I see that on the Kaggle Public Leaderboard, the benchmark for Gender, Price and Class Based Model is pretty high (78.0%)! Are we overfitting by using the age feature? Well... let's try it without it!
features = ["Pclass", "Sex", "Fare"]
params = {'num_boost_round': [50,100,150,200],'max_depth': range(4,11), 'eta': np.logspace(-2,-0.4,num=9,base=10.),
'gamma': np.logspace(-1,1,num=11,base=10.), 'min_child_weight': range(1,6)}
clf = xgb_clf.XGBoostClassifier(num_class=2, silent=1, seed=29)
cv = ShuffleSplit(n_splits = 10, test_size = 0.2, random_state = 2017)
clf = GridSearchCV(clf, params, cv=cv.get_n_splits(train))
clf.fit(train[features],train['Survived'])

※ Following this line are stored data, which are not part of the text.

import Summits.QuantumFields.BalabanUV.Beta.GAN24.SavgInverseUniform
import Summits.QuantumFields.BalabanUV.Beta.GAN24.MinimiserOneStepDecay

/-!
# G-an2-4 ∕ (CONV-C), road P2 — INTERFACE REQUEST (U-SINV), file 3: THE HARD MINIMISER'S KERNEL LAW WITH ITS TWO UNIT-LATTICE BINDERS
# DISCHARGED — `MinimiserOneStepDecay.fieldDecay_Mhard_succ_sub_stair` now displays only the five fine-lattice letters

G-an2-4 formalisation swarm, leaf seat `b2b-balaban-gan24-formalise-leaf-03` (gen 49).  The requester's kernel-currency END
`MinimiserOneStepDecay.fieldDecay_Mhard_succ_sub_stair` (road P2 owner gan24-p2 gen 29, p257333) takes, besides the five fine-lattice letters
`B₁ B₂ C₁ C₂ C₀` in `RowDecay` form at rate `δ`, the two unit-lattice binders `hS : RowDecay M id id (Savg N M a′)⁻¹ σ δ` and
`hS′ : RowDecay M id id (Savg (R·N) M a′)⁻¹ σ′ δ`.  File 2 (`SavgInverseUniform`, p259308 ∕ p259536) proves them for EVERY `n` and EVERY torus
at the rate `deltaS d a′` with the constant `sigmaS d a′`; `RowDecay` is monotone in the rate.  THIS FILE is the junction, BY NAME:
 * **`fieldDecay_Mhard_succ_sub_stair_uniform`** — the END with `hS`, `hS′` DISCHARGED (`σ = σ′ = sigmaS d a′`), for letters at any rate
   `0 < δ ≤ deltaS d a′` (take `δ := min(δ_letters, deltaS d a′)` and `RowDecay.mono` on the letters otherwise); conclusion = the requester's,
   letter for letter, at rate `δ/32`;
 * **`norm_Mhard_succ_sub_stair_apply_le_uniform`** — its kernel reading at the indicator source `v = δ_{y′}`
   (`MinimiserOneStepDecay.fieldDecay_single`): `‖(H′ − J·H)(x′, y′)‖ ≤ C·e^{−(δ/32)·|blockOf x′ − y′|_{T,∞}}` with the displayed constant.
HONEST SCOPE.  [folklore] two-line junction of tree theorems BY NAME; scalar `U = 1` prototype; CONDITIONAL on the five fine-lattice letters
(the (B5-1112-LOG) ∕ (α) ∕ (L0) chains and the requested (SCALAR-LETTERS-LOC) export supply them on cubic tori — not here); discharges
NOTHING of (CONV-C) as typed; NEVER «G-an2-4 closed»; NOT NE2, NOT D1, NOT BetaPertH, NOT continuum, NOT Clay; 0 def, 0 cite, 0 sorry —
not in print, our bookkeeping.  HONEST DEPENDENCY: continuum YM on T⁴ ⇐ BetaPertH ∧ nine spine estimates (0/9 proved); BetaPertH ⇐ (D1) ∧
(D4) ∧ CAP+tail; G-an2-4 gates asym, D1 and NE2/3/4.
-/

noncomputable section

open scoped BigOperators ComplexConjugate Matrix

namespace Summit.QuantumFields.BalabanUV.Beta.GAN24.SavgInverseUniformHard

open Literature.MathematicalPhysics.QuantumFieldTheory.Balaban1983to89
open B5Prop11Plancherel (Tor fine)
open B5Action121 (sdiff)
open B5Blocks16 (blockOf)
open B4Sect5Proof (latticeConst)
open Summit.QuantumFields.BalabanUV.T4Continuum.ScalarAveragedPropagator (Gps)
open Summit.QuantumFields.BalabanUV.Beta.GAN24.StaircaseLaplacianDefect (stair)
open Summit.QuantumFields.BalabanUV.Beta.GAN24.HardMinimiserOneStepSup (Savg Mhard)
open Summit.QuantumFields.BalabanUV.Beta.GAN24.BlockFieldDecay (RowDecay FieldDecay)
open Summit.QuantumFields.BalabanUV.Beta.GAN24.MinimiserOneStepDecay (epsSoft fieldDecay_Mhard_succ_sub_stair fieldDecay_single)
open Summit.QuantumFields.BalabanUV.Beta.GAN24.SavgInverseUniform (sigmaS deltaS sigmaS_pos deltaS_pos rowDecay_Savg_inv_of_le)

variable {d : ℕ} (N R : ℕ) [NeZero N] [NeZero R] (M : Fin (d + 1) → ℕ) [hM : ∀ μ, NeZero (M μ)]

/-- **THE HARD LAW WITH DECAY, `hS` ∕ `hS′` DISCHARGED** (`σ = σ′ = sigmaS d a′`): for letters `B₁ B₂ C₁ C₂ C₀` in `RowDecay` form at any rate
`0 < δ ≤ deltaS d a′` and a source `v` with `|v(z)| ≤ V·e^{−δ|z − y′|}`, the one-step defect of the hard scalar minimiser decays from `y′` at rate
`δ/32` with `MinimiserOneStepDecay.fieldDecay_Mhard_succ_sub_stair`'s constant — every `N, R ≥ 1`, every torus `M : Fin (d+1) → ℕ`, every `a′ > 0`.
[folklore] -/
theorem fieldDecay_Mhard_succ_sub_stair_uniform {a' : ℝ} (ha' : 0 < a') {B₁ B₂ C₁ C₂ C₀ δ V : ℝ} (hδ : 0 < δ) (hδS : δ ≤ deltaS d a')
    (hB₁ : ∀ μ, RowDecay M (blockOf (R * N) M) (blockOf (R * N) M)
      (Gps (R * N) M a' * (sdiff (fine (R * N) M) ((R * N : ℕ) : ℂ) μ)ᴴ * (sdiff (fine (R * N) M) ((R * N : ℕ) : ℂ) μ)ᴴ) B₁ δ)
    (hB₂ : ∀ μ, RowDecay M (blockOf (R * N) M) (blockOf (R * N) M)
      (Gps (R * N) M a' * (sdiff (fine (R * N) M) ((R * N : ℕ) : ℂ) μ)ᴴ) B₂ δ)
    (hC₁ : ∀ μ, RowDecay M (blockOf N M) (blockOf N M) (sdiff (fine N M) ((N : ℕ) : ℂ) μ * Gps N M a') C₁ δ)
    (hC₂ : ∀ μ, RowDecay M (blockOf N M) (blockOf N M)
      ((sdiff (fine N M) ((N : ℕ) : ℂ) μ)ᴴ * sdiff (fine N M) ((N : ℕ) : ℂ) μ * Gps N M a') C₂ δ)
    (hC₀ : RowDecay M (blockOf N M) (blockOf N M) (Gps N M a') C₀ δ)
    {v : Tor M → ℂ} {y' : Tor M} (hV : 0 ≤ V) (hv : FieldDecay M id v V δ y') :
    FieldDecay M (blockOf (R * N) M) (Mhard (R * N) M a' *ᵥ v - stair N R M *ᵥ (Mhard N M a' *ᵥ v))
      (epsSoft d N R a' B₁ B₂ C₁ C₂ (δ / 2) * (sigmaS d a' * V * latticeConst (d + 1) (δ / 2))
        + C₀ * (a' * (sigmaS d a' * (epsSoft d N R a' B₁ B₂ C₁ C₂ (δ / 2) * (sigmaS d a' * V * latticeConst (d + 1) (δ / 2)))
            * latticeConst (d + 1) (δ / 16))) * latticeConst (d + 1) (δ / 32))
      (δ / 32) y' :=
  fieldDecay_Mhard_succ_sub_stair N R M ha' hδ hB₁ hB₂ hC₁ hC₂ hC₀
    (rowDecay_Savg_inv_of_le N M ha' hδS) (rowDecay_Savg_inv_of_le (R * N) M ha' hδS) hV hv

/-- **THE HARD MINIMISER'S ONE-STEP KERNEL DECAYS, modulo the five fine-lattice letters only**: at the indicator source `v = δ_{y′}`
(`V = 1`, any rate): `‖((H′ − J·H) δ_{y′})(x′)‖ ≤ C(d,a′,N,R,letters,δ)·e^{−(δ/32)·|blockOf x′ − y′|_{T,∞}}`, for letters at any rate
`0 < δ ≤ deltaS d a′`. [folklore] -/
theorem norm_Mhard_succ_sub_stair_apply_le_uniform {a' : ℝ} (ha' : 0 < a') {B₁ B₂ C₁ C₂ C₀ δ : ℝ} (hδ : 0 < δ) (hδS : δ ≤ deltaS d a')
    (hB₁ : ∀ μ, RowDecay M (blockOf (R * N) M) (blockOf (R * N) M)
      (Gps (R * N) M a' * (sdiff (fine (R * N) M) ((R * N : ℕ) : ℂ) μ)ᴴ * (sdiff (fine (R * N) M) ((R * N : ℕ) : ℂ) μ)ᴴ) B₁ δ)
    (hB₂ : ∀ μ, RowDecay M (blockOf (R * N) M) (blockOf (R * N) M)
      (Gps (R * N) M a' * (sdiff (fine (R * N) M) ((R * N : ℕ) : ℂ) μ)ᴴ) B₂ δ)
    (hC₁ : ∀ μ, RowDecay M (blockOf N M) (blockOf N M) (sdiff (fine N M) ((N : ℕ) : ℂ) μ * Gps N M a') C₁ δ)
    (hC₂ : ∀ μ, RowDecay M (blockOf N M) (blockOf N M)
      ((sdiff (fine N M) ((N : ℕ) : ℂ) μ)ᴴ * sdiff (fine N M) ((N : ℕ) : ℂ) μ * Gps N M a') C₂ δ)
    (hC₀ : RowDecay M (blockOf N M) (blockOf N M) (Gps N M a') C₀ δ)
    (x' : Tor (fine (R * N) M)) (y' : Tor M) :
    ‖(Mhard (R * N) M a' *ᵥ Pi.single y' (1 : ℂ) - stair N R M *ᵥ (Mhard N M a' *ᵥ Pi.single y' (1 : ℂ))) x'‖
      ≤ (epsSoft d N R a' B₁ B₂ C₁ C₂ (δ / 2) * (sigmaS d a' * 1 * latticeConst (d + 1) (δ / 2))
          + C₀ * (a' * (sigmaS d a' * (epsSoft d N R a' B₁ B₂ C₁ C₂ (δ / 2) * (sigmaS d a' * 1 * latticeConst (d + 1) (δ / 2)))
              * latticeConst (d + 1) (δ / 16))) * latticeConst (d + 1) (δ / 32))
        * Real.exp (-(δ / 32 * B4TorusKernel.MultiPeriod.torusSupNorm M
            (B6LowerBound2153Torus.rep M (blockOf (R * N) M x') - B6LowerBound2153Torus.rep M y'))) :=
  fieldDecay_Mhard_succ_sub_stair_uniform N R M ha' hδ hδS hB₁ hB₂ hC₁ hC₂ hC₀ zero_le_one (fieldDecay_single (M := M) δ y') x'

end Summit.QuantumFields.BalabanUV.Beta.GAN24.SavgInverseUniformHard

end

best_parameters, score, _ = max(clf.grid_scores_, key=lambda x: x[1])
print(best_parameters)
dtrain = xgb.DMatrix(train[features],label=train['Survived'])
bst = xgb.train(best_parameters, dtrain)
predictions = np.round(bst.predict(xgb.DMatrix(test[features]))).astype(int)
submission = pd.DataFrame({
"PassengerId": test['PassengerId'],
"Survived": predictions})
submission.to_csv("prediction_xgboost_opt_noage.csv", index=False)
Yay, this gave a slightly lower score of 77.5% test accuracy, even slight lower than the Gender, Price and Class Based Model benchmark.
Last remarks¶
There are at least one thing wrong here, which I may come back to and fix when I have the time.
Some of the "optimized" parameters are at an extreme in the range, which may indicate that I didn't look at big enough range.